Vleugels

Vleugels.jpg
 

Auteur
Achilles Cools

Uitgave
Atlas 2010, 208 pagina’s, 15 x 23 cm
ISBN 978 90 450 1623 8
€ 25

 

Vleugels

Een boek van Achilles Cools lezen betekent dat je met twee benen in het wild wordt gezet. Zo staat hij zelf ook het liefst. De jodel van de wulp zweeft om je hoofd, de Beethoven-tune van de stakker van de akker (geelgors) dringt je oren binnen, je voelt de heide trillen, je komt ogen te kort om al zijn ervaringen te zien, je wordt in vijftig verhalen en vijftig schilderijen diep meegetrokken in zijn natuur(droom)wereld in reservaat De Liereman.

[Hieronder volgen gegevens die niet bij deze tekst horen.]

import Mathlib
import HarnessLib
import Summits.HubbardSuperconductivity.HubbardSuperconductivity.Theorems.KLProgrammeForwardBubblePlanar

/-!
# Route `KLProgramme` — crux K3, ENGINE child (stmt-HubbardSuperconductivity-19855 `KLRegimeEngineV12`): the forward particle–hole slice bubble with a
# SECOND LINE OF ARBITRARY SHAPE — the transfer-shift estimate re-derived from the second propagator's JOINT LIPSCHITZ CONSTANT, and the
# per-ray / planar bounds on the frame band in that form (cell gate-hubbard-kl, seat hubbard-kl-k3c2-p2)

WHY.  `…MatsubaraSliceBubbleTransfer` / `…Window` / `…ForwardBubblePlanar` ask BOTH shell weights to vanish for `s ≤ (Λ_n/2)²` (same-slice
pair).  In the Wick-ordered step (p1 g8, E2-STRUCTURE-NOTE §4, `…KLRegimeWickOrderedStep`) the rung is `g_n⊗g_n + g_n⊗D_n + D_n⊗g_n` with the SOFT
partner `D_n = C^K_{≤Λ_n}`, weight `d_n(s) = 1 − χ₂(s/Λ_n²)`, which has NO inner support radius.  Only the transfer shift is sensitive to this
(the zero-transfer weight `F = f·f'` inherits the inner radius from the FIRST line), and the shift needs only a joint Lipschitz constant `K'` of the
second propagator.  So the chain is re-derived with `K'` as an INPUT: §1 `klfs_shift_norm_le_of_lipschitz` (any jointly `K'`-Lipschitz `Ψ`:
`≤ (256/π)·M_f·B_W·(K'Λ_n)·(|q₀|+δ_max)`, from `klsp_discrete_perturb_norm_le` + `klsp_count_factor_le`); §2 `klfs_transfer_norm_le_of_lipschitz`
(zero-transfer part by `klsw_slice_bubble_weighted_norm_le` on `F = f·f'` + §1, window hypotheses by clamping); §3 the `…ForwardBubblePlanar` twins
`klfs_ray_bubble_norm_le_of_lipschitz`, `klfs_planar_bubble_norm_le_of_lipschitz` on the frame band.  The soft-partner instance (`f' = d_n` cut off
below `(Λ_n/16)²` — legitimate because a slice-`n` first line and a below-resolution transfer force `s' ≥ (Λ_n/8)²`) is the companion module
`…ForwardBubbleSoftPartner`.  Pure analysis; nothing about the model is asserted.
-/

noncomputable section

namespace Summit.HubbardSuperconductivity.HubbardSuperconductivity.Theorems.KLRegimeSplit

set_option linter.dupNamespace false -- summit = problem name (single-conjunct summit), D-0017

open Real Set Filter MeasureTheory intervalIntegral Complex Literature.MathematicalPhysics.QuantumLattice
open Literature.MathematicalPhysics.QuantumLattice.BandSectorCounting Literature.Probability.LatticeModels
open Summit.HubbardSuperconductivity.HubbardSuperconductivity.Theorems.PerturbedFermiCurve
open Summit.HubbardSuperconductivity.HubbardSuperconductivity.Theorems.KLProgrammeLegKernels

/-! ## §1 The transfer shift from a joint Lipschitz constant of the second propagator -/

section Shift
variable {f : ℝ → ℂ} {Mf : ℝ} {Ψ : ℝ → ℝ → ℂ} {K' : ℝ} {W : ℝ → ℂ} {δ : ℝ → ℝ} {BW δmax : ℝ}

/-- **Transfer shift, second propagator abstract.**  First line: shell weight `f` at scale `n` (`‖f‖ ≤ M_f`, `f = 0` for `s ≤ (Λ_n/2)²` and for
`s ≥ (4Λ_n)²`), in the singularity-free form `Φ_f(k₀,e) = (f(s)/s)(ik₀+e)`; second line: ANY `Ψ : ℝ → ℝ → ℂ` jointly `K'`-Lipschitz; insertion
`‖W‖ ≤ B_W` on `|e| < 4Λ_n`; shift `|δ| ≤ δ_max`; `β ≥ klBetaMin`, `n ≤ n_β + 1`, any `M`.  Then
`‖β⁻¹•Σ_i ∫ W(e)Φ_f(ω_i,e)(Ψ(ω_i+q₀, e+δ(e)) − Ψ(ω_i,e)) de‖ ≤ (256/π)·M_f·B_W·(K'·Λ_n)·(|q₀| + δ_max)`. -/
theorem klfs_shift_norm_le_of_lipschitz (hbd : ∀ s, ‖f s‖ ≤ Mf) {n : ℕ}
    (hin : ∀ s, s ≤ (klScale klE0 n / 2) ^ 2 → f s = 0) (hout : ∀ s, (4 * klScale klE0 n) ^ 2 ≤ s → f s = 0)
    (hK' : 0 ≤ K') (hΨlip : ∀ k₀ e k₀' e', ‖Ψ k₀ e - Ψ k₀' e'‖ ≤ K' * (|k₀ - k₀'| + |e - e'|))
    (hBW : 0 ≤ BW) (hWbd : ∀ e, |e| < 4 * klScale klE0 n → ‖W e‖ ≤ BW) (hδ0 : 0 ≤ δmax) (hδ : ∀ e, |δ e| ≤ δmax)
    (q₀ : ℝ) {β : ℝ} (hβ : klBetaMin ≤ β) (hn : n ≤ nScales β + 1) (M : ℕ) :
    ‖β⁻¹ • ∑ i : MatsubaraIdx M, ∫ e,
        W e * klfb_prop f (matsubaraFreq β M i) e * (Ψ (matsubaraFreq β M i + q₀) (e + δ e) - Ψ (matsubaraFreq β M i) e)‖ ≤
      256 / Real.pi * Mf * BW * (K' * klScale klE0 n) * (|q₀| + δmax) := by
  set Λ := klScale klE0 n with hΛdef
  have hΛ : 0 < Λ := klth_klScale_pos n
  have hβ0 : 0 < β := pos_of_klBetaMin_le hβ
  have hMf : 0 ≤ Mf := (norm_nonneg _).trans (hbd 0)
  have hr₁ : 0 < Λ / 2 := by positivity
  have hr : 0 < 4 * Λ := by positivity
  have hgsupp : ∀ s, (4 * Λ) ^ 2 ≤ s → (fun s : ℝ => f s / ((s : ℝ) : ℂ)) s = 0 := fun s hs => by simp only [hout s hs, zero_div]
  set A : ℝ := Mf / (Λ / 2) with hA
  have hA0 : 0 ≤ A := by positivity
  set D : ℝ := |q₀| + δmax with hD
  have main := klsp_discrete_perturb_norm_le
    (Φ := fun k₀ e => f (k₀ ^ 2 + e ^ 2) / (((k₀ ^ 2 + e ^ 2 : ℝ)) : ℂ) * (I * k₀ + e)) (Ψ := Ψ) (W := W) (δ := δ)
    hA0 hK' hBW hr.le hδ0
    (fun k₀ e => klsp_div_propagator_norm_le hbd hin hr₁ k₀ e)
    (fun k₀ hk e => klsp_zero_of_le_abs_fst hgsupp hr.le hk e)
    (fun k₀ e he => klsp_zero_of_le_abs_snd hgsupp hr.le k₀ he)
    hΨlip hWbd hδ q₀ hβ0 M
  have hform : (β⁻¹ • ∑ i : MatsubaraIdx M, ∫ e,
      W e * klfb_prop f (matsubaraFreq β M i) e * (Ψ (matsubaraFreq β M i + q₀) (e + δ e) - Ψ (matsubaraFreq β M i) e)) =
      β⁻¹ • ∑ i : MatsubaraIdx M, ∫ e, W e *
        (fun k₀ e => f (k₀ ^ 2 + e ^ 2) / (((k₀ ^ 2 + e ^ 2 : ℝ)) : ℂ) * (I * k₀ + e)) (matsubaraFreq β M i) e *
          (Ψ (matsubaraFreq β M i + q₀) (e + δ e) - Ψ (matsubaraFreq β M i) e) := by
    simp only [klfb_prop]
  rw [hform]
  refine main.trans ?_
  have hcount := klsp_count_factor_le hβ hn
  rw [← hΛdef] at hcount
  calc (4 * Λ / Real.pi + 3 / β) * (2 * (4 * Λ) * (BW * A * (K' * D)))
      ≤ (16 / Real.pi * Λ) * (2 * (4 * Λ) * (BW * A * (K' * D))) :=
        mul_le_mul_of_nonneg_right hcount (by positivity)
    _ = 256 / Real.pi * Mf * BW * (K' * Λ) * D := by
        rw [hA]; field_simp; ring
end Shift

/-! ## §2 The bubble at transfer: zero-transfer part + shift, window hypotheses -/

section Transfer
variable {f f' : ℝ → ℂ} {Lf Mf LF MF ℓ K' : ℝ} {W : ℝ → ℂ} {σ : ℝ → ℝ} {LW BW δmax : ℝ}

/-- Continuity in `e` of a jointly Lipschitz `Ψ(k₀, ·)`. -/
theorem klfs_continuous_snd_of_lipschitz {Ψ : ℝ → ℝ → ℂ} {K' : ℝ}
    (hΨlip : ∀ k₀ e k₀' e', ‖Ψ k₀ e - Ψ k₀' e'‖ ≤ K' * (|k₀ - k₀'| + |e - e'|)) (k₀ : ℝ) : Continuous fun e => Ψ k₀ e := by
  have hK : 0 ≤ K' := by
    have h := hΨlip 0 1 0 0
    norm_num at h; linarith [norm_nonneg (Ψ 0 1 - Ψ 0 0)]
  have hl : LipschitzWith (Real.toNNReal K') (fun e : ℝ => Ψ k₀ e) :=
    LipschitzWith.of_dist_le_mul fun e e' => by
      rw [dist_eq_norm, Real.dist_eq, Real.coe_toNNReal _ hK]
      have h := hΨlip k₀ e k₀ e'
      rwa [sub_self, abs_zero, zero_add] at h
  exact hl.continuous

Cools staat bekend als de kauwenman, zijn onderzoek naar het gedrag van vogels en andere dieren is daarmee begonnen. Ook in Vleugels komen kauwen voor, beschreven en geschilderd. Met evenveel Vlaamse zwierigheid stelt hij andere bewoners van zijn Hof van Cools voor.

De bonte vliegenvangers waaraan hij nestkasten verhuurt, als huisbaas vermaakt hij zich kostelijk door soms lege nestkasten te verhangen. De bosuilen die hij met keihard geluid lokt om in zijn tuin te broeden, met als dank een mep van een uilenvleugel op zijn hoed.

Het zijn zeer vermakelijke verhalen met vaak onverwachte slotzinnen, als in een epigram, soms leuk, soms met stof tot nadenken, soms teder, soms schokkend zoals het verhaal over de visarendnesten.

Wereldverbeteraar Cools laat niet na om en passent iedereen te kapittelen die de natuur met voeten treedt, over het teloorgaan van de natuur, over de slachtoffers van automobilisten, over plezierjagers (“de soort die het evenwicht verstoort”).

De schilderijen van de veelzijdige natuurkunstenaar Cools hebben een kenmerkende stijl. Via lijnenspellen worden relaties gelegd met de omgeving, met soortgenoten, met andere dieren, met mensen. Het zijn geen vrijblijvende kunstwerken maar ze dragen een diepere betekenis uit, vaak met de dood op de achtergrond. Want naast het fascinerende leven dat Cools in deze magnifieke verhalen- en platenbundel schildert, mijdt hij de onvermijdelijke dood niet. Zelfs de ultieme roofvogel, de slechtvalk, ziet hij als ‘”de vliegende dood zelf”.